Stylus vs Solidity at a glance
This table summarizes where each approach shines. It’s a guide, not a rulebook; many apps will mix both.
| Aspect | Stylus (Rust/C) | Solidity (EVM) |
|---|---|---|
| Language safety | Rust memory safety; C unsafe but explicit | Managed, but logic-level pitfalls persist |
| Compute cost | Lower for CPU-heavy workloads via WASM | Higher for tight loops and heavy math |
| Ecosystem maturity | New SDKs; vast Rust/C libraries | Deep tooling, auditors, patterns |
| Interoperability | Direct calls to/from EVM in the same tx | Native within EVM; can call Stylus |
| Best use cases | Crypto primitives, data parsing, ML-ish math | Business logic, DeFi orchestration, standards |
Most teams keep governance, token logic, and standard interfaces in Solidity while offloading the expensive math or verification code to a Stylus module living at a sibling address.

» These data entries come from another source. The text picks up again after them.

import Literature.NumberTheory.Automorphic.AddCharConductorExponent
import Literature.NumberTheory.Automorphic.TateLocalFunctionalEquation
import Literature.NumberTheory.Automorphic.TateLocalZetaShells
import Literature.NumberTheory.Automorphic.AdicCompletionCompact
import Literature.NumberTheory.Automorphic.AdicCompletionLocalField
import Literature.NumberTheory.GaloisRepresentations.HeckeCharacter
import HarnessLib

/-!
# Deeply ramified twists: a bound on the order of ramification from the unit filtration

Topic `Literature/NumberTheory/Automorphic`; proof file (theorems only: no definition, no named
fact, no instance).  Local part (`F` a non-archimedean local field): for `N ≥ 1` the unit
filtration `U^N = 1 + 𝔭^N ⊆ Fˣ` (`unitFiltration F N`, Bushnell–Henniart 2006, §1.1) is a
subgroup (`one_mem_unitFiltration` of `TateLocalFunctionalEquation`, `mul_mem_unitFiltration`,
`inv_mem_unitFiltration`), open (a neighbourhood of `1`, `unitFiltration_mem_nhds_one`).  Global part (`K` a number field, `v` a
finite place): its preimage in the compact group `𝒪_vˣ` has FINITE INDEX
(`exists_finiteIndex_forall_map_mem_unitFiltration`), whence the dictionary entry used by clause
(N) ("sufficiently ramified twists have trivial local factor") of the standard `L`-function theory
of cuspidal `GL(2)` (`JacquetLanglands1970_standardLTheoryGL2`; Jacquet–Langlands 1970,
Prop. 3.8): **there is `M = M(v, N) > 0` such that every Hecke character `ω` whose local
component `ω_v` is trivial on `U^N` has `ω^M` unramified at `v`**
(`HeckeCharacter.exists_pow_isUnramifiedAt_of_forall_unitFiltration`; `M` = the index, by
`Subgroup.pow_index_mem`).  Contrapositively: if `ω, ω², …, ω^M` are all ramified at `v` then `ω_v`
is non-trivial on `U^N` — the hypothesis of the deep-twist vanishing theorem
`exists_unitFiltration_forall_hasRSLFactor_twist_eq_one` (`GL2LFactorTwistVanishing`)
(`HeckeCharacter.exists_unitFiltration_ne_one_of_forall_pow_not_isUnramifiedAt`).

## References

* H. Jacquet, R. P. Langlands, *Automorphic Forms on GL(2)*, LNM 114 (1970), Prop. 3.8.
  [JacquetLanglands1970]
* C. J. Bushnell, G. Henniart, *The local Langlands conjecture for GL(2)* (2006), §1.1, §1.8.
  [BushnellHenniart2006]
* J. Neukirch, *Algebraic Number Theory*, Ch. VII §6. [NeukirchANT1999]
-/

noncomputable section

open scoped NNReal Topology
open NumberField IsDedekindDomain

namespace Literature.NumberTheory.Automorphic

open Literature.NumberTheory.GaloisRepresentations
open Literature.NumberTheory.GaloisRepresentations.IsNonarchimedeanLocalField

/-! ### The unit filtration is a subgroup -/

section Local

variable {F : Type*} [Field F] [ValuativeRel F] [TopologicalSpace F] [IsNonarchimedeanLocalField F]

/-- `U^N` is closed under multiplication: `xy - 1 = x (y - 1) + (x - 1)` and `|x| = 1`.
[cite: BushnellHenniart2006, §1.1] -/
theorem mul_mem_unitFiltration {N : ℕ} {x y : Fˣ} (hx : x ∈ unitFiltration F N)
    (hy : y ∈ unitFiltration F N) : x * y ∈ unitFiltration F N := by
  refine ⟨by rw [Units.val_mul, map_mul, hx.1, hy.1, one_mul], ?_⟩
  have h : ((x * y : Fˣ) : F) - 1 = (x : F) * ((y : F) - 1) + ((x : F) - 1) := by
    push_cast; ring
  rw [h]
  refine (normAbs_add_le_max _ _).trans (max_le ?_ hx.2)
  rw [map_mul, hx.1, one_mul]
  exact hy.2

/-- `U^N` is closed under inversion: `x⁻¹ - 1 = -(x⁻¹ (x - 1))`. [cite: BushnellHenniart2006, §1.1] -/
theorem inv_mem_unitFiltration {N : ℕ} {x : Fˣ} (hx : x ∈ unitFiltration F N) :
    x⁻¹ ∈ unitFiltration F N := by
  have hinv : normAbs F ((x⁻¹ : Fˣ) : F) = 1 := by
    rw [Units.val_inv_eq_inv_val, map_inv₀, hx.1, inv_one]
  refine ⟨hinv, ?_⟩
  have h : ((x⁻¹ : Fˣ) : F) - 1 = -(((x⁻¹ : Fˣ) : F) * ((x : F) - 1)) := by
    rw [mul_sub, mul_one, ← Units.val_mul, inv_mul_cancel, Units.val_one, neg_sub]
  rw [h, normAbs_neg, map_mul, hinv, one_mul]
  exact hx.2

end Local

/-! ### The preimage of `U^N` in `𝒪_vˣ` has finite index -/

section Global

variable {K : Type} [Field K] [NumberField K]

/-- **The preimage of `U^N_{K_v}` in the compact group `𝒪_vˣ` is a subgroup of finite index.**
[cite: BushnellHenniart2006, §1.1] [cite: NeukirchANT1999, Ch. II §5] -/
theorem exists_finiteIndex_forall_map_mem_unitFiltration (v : HeightOneSpectrum (𝓞 K)) (N : ℕ) :
    ∃ H : Subgroup (v.adicCompletionIntegers K)ˣ, H.FiniteIndex ∧
      ∀ u ∈ H, Units.map ((v.adicCompletionIntegers K).subtype : _ →* _) u ∈
        unitFiltration (v.adicCompletion K) N := by
  let U : Subgroup (v.adicCompletion K)ˣ :=
    { carrier := unitFiltration (v.adicCompletion K) N
      mul_mem' := fun hx hy => mul_mem_unitFiltration hx hy
      one_mem' := one_mem_unitFiltration N
      inv_mem' := fun hx => inv_mem_unitFiltration hx }
  let f : (v.adicCompletionIntegers K)ˣ →* (v.adicCompletion K)ˣ :=
    Units.map ((v.adicCompletionIntegers K).subtype : _ →* _)
  have hf : Continuous f := Continuous.units_map _ continuous_subtype_val
  let H : Subgroup (v.adicCompletionIntegers K)ˣ := U.comap f
  have hUopen : IsOpen (U : Set (v.adicCompletion K)ˣ) :=
    Subgroup.isOpen_of_mem_nhds U (unitFiltration_mem_nhds_one N)
  have hHopen : IsOpen (H : Set (v.adicCompletionIntegers K)ˣ) := hUopen.preimage hf
  haveI : CompactSpace (v.adicCompletionIntegers K) := compactSpace_adicCompletionIntegers' K v
  haveI : Finite ((v.adicCompletionIntegers K)ˣ ⧸ H) := Subgroup.quotient_finite_of_isOpen H hHopen
  exact ⟨H, Subgroup.finiteIndex_of_finite_quotient, fun u hu => hu⟩

end Global

end Literature.NumberTheory.Automorphic

namespace Literature.NumberTheory.GaloisRepresentations.HeckeCharacter

open Literature.NumberTheory.Automorphic

variable {K : Type} [Field K] [NumberField K]

/-- Local components of powers are powers of local components. [folklore] -/
theorem localComponent_pow_apply (ω : HeckeCharacter K) (n : ℕ) (v : HeightOneSpectrum (𝓞 K))
    (u : (v.adicCompletion K)ˣ) :
    (ω ^ n).localComponent v u = ω.localComponent v u ^ n := by
  rw [localComponent_apply, localComponent_apply, pow_apply]

/-- **Deep ramification is bounded by the unit filtration** (the dictionary entry behind
Jacquet–Langlands 1970, Prop. 3.8 in the global statement): for every finite place `v` and
`N`, there is `M = M(v, N) > 0` such that every Hecke character `ω` whose local component is
trivial on `U^N_{K_v}` has `ω^M` UNRAMIFIED at `v` (`M` = the index of the preimage of `U^N` in
`𝒪_vˣ`; `u^M` lies in it for every `u ∈ 𝒪_vˣ`). [cite: JacquetLanglands1970, Prop. 3.8]
[cite: NeukirchANT1999, Ch. VII §6] -/
theorem exists_pow_isUnramifiedAt_of_forall_unitFiltration (v : HeightOneSpectrum (𝓞 K)) (N : ℕ) :
    ∃ M : ℕ, 0 < M ∧ ∀ ω : HeckeCharacter K,
      (∀ x ∈ unitFiltration (v.adicCompletion K) N, ω.localComponent v x = 1) →
        (ω ^ M).IsUnramifiedAt v := by
  obtain ⟨H, hH, hHU⟩ := exists_finiteIndex_forall_map_mem_unitFiltration v N
  haveI := hH
  refine ⟨H.index, Nat.pos_of_ne_zero Subgroup.FiniteIndex.index_ne_zero, fun ω hω u => ?_⟩
  rw [localComponent_pow_apply, ← map_pow, ← map_pow]
  exact hω _ (hHU _ (Subgroup.pow_index_mem H u))

/-- **Contrapositive form** (the hypothesis of the deep-twist vanishing theorem
`exists_unitFiltration_forall_hasRSLFactor_twist_eq_one`): with `M = M(v, N)` as above, if
`ω, ω², …, ω^M` are all ramified at `v` then `ω_v` is non-trivial on `U^N_{K_v}`.
[cite: JacquetLanglands1970, Prop. 3.8] -/
theorem exists_unitFiltration_ne_one_of_forall_pow_not_isUnramifiedAt
    (v : HeightOneSpectrum (𝓞 K)) (N : ℕ) :
    ∃ M : ℕ, 0 < M ∧ ∀ ω : HeckeCharacter K,
      (∀ k : ℕ, 0 < k → k ≤ M → ¬ (ω ^ k).IsUnramifiedAt v) →
        ∃ x ∈ unitFiltration (v.adicCompletion K) N, ω.localComponent v x ≠ 1 := by
  obtain ⟨M, hM, h⟩ := exists_pow_isUnramifiedAt_of_forall_unitFiltration (K := K) v N
  refine ⟨M, hM, fun ω hω => ?_⟩
  by_contra hne
  push Not at hne
  exact hω M hM le_rfl (h ω hne)

end Literature.NumberTheory.GaloisRepresentations.HeckeCharacter

end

Gas, storage, and determinism
Stylus still charges for work, just with a different cost curve. CPU-bound code often gets a sizable discount. Storage remains the dominant cost driver: reading and writing slots on Stylus is priced consistently with EVM expectations.
Determinism rules apply. No floating point, no random, no time-based syscalls. Use integer math and pass in any needed randomness or timestamps via transaction inputs or precompiles. If you need BN254 or BLS curves, Rust crates pair well with the Stylus environment and can outperform their Solidity counterparts by wide margins.
Interop patterns that work
Mixing Stylus and Solidity pays off when you isolate concerns. A clean interface between modules keeps things testable and auditable.
- Compute oracle: a Solidity contract aggregates feeds; a Stylus module normalizes and filters data.
- Verifier offload: Solidity handles proofs’ lifecycle; Stylus verifies the proof bytes and returns a boolean.
- Math coprocessor: AMM core stays Solidity; invariant checks and curve solving live in Rust.
In each case, keep the ABI tight. Define structs and events once, and generate bindings for both worlds so data layouts stay consistent.
Testing and tooling
You can test Rust logic natively for speed and then run integration tests against an Arbitrum node. For ABI-level checks, simulate cross-calls with fixtures that encode/decode payloads exactly as your front end would.
- Unit test pure Rust/C functions locally with standard frameworks.
- Run cargo stylus check to validate WASM constraints early.
- Spin an Arbitrum dev node; deploy both Stylus and Solidity contracts.
- Exercise end-to-end flows via Foundry/Hardhat using the deployed addresses.
This layered approach catches logic bugs before you pay chain costs and lets you iterate on ABI boundaries confidently.
Security notes worth taping to your screen
Rust’s safety nets are powerful, but they don’t protect against economic or protocol flaws. Treat Stylus code with the same rigor you give Solidity.
- Reentrancy: it still exists across environments; guard state transitions.
- Panic handling: avoid aborts; map failures to explicit error codes.
- Serialization: validate lengths and formats on all external inputs.
- Resources: bound loops and memory; WASM metering charges for both.
A micro-scenario: a verifier that decodes calldata into a vector must cap length or you risk paying to allocate enormous buffers. Parse size headers first, then pre-allocate with hard limits.
When to choose Stylus
Choose Stylus when your contract spends most of its gas on raw computation or parsing and you’re comfortable with Rust or C. Keep pure coordination logic and widely audited patterns in Solidity. If you’re migrating, start by moving the hottest function—the one torching gas in your profiler—then measure the savings before expanding scope.
Final pointers
Keep your repository split by environment with shared interfaces. Measure before and after with real calldata. Add integration tests that cross the EVM–WASM boundary, and don’t skip audits just because Rust compiled your code. When done well, Stylus turns previously impractical on-chain ideas—like on-the-fly signature aggregation or high-precision math—into everyday building blocks.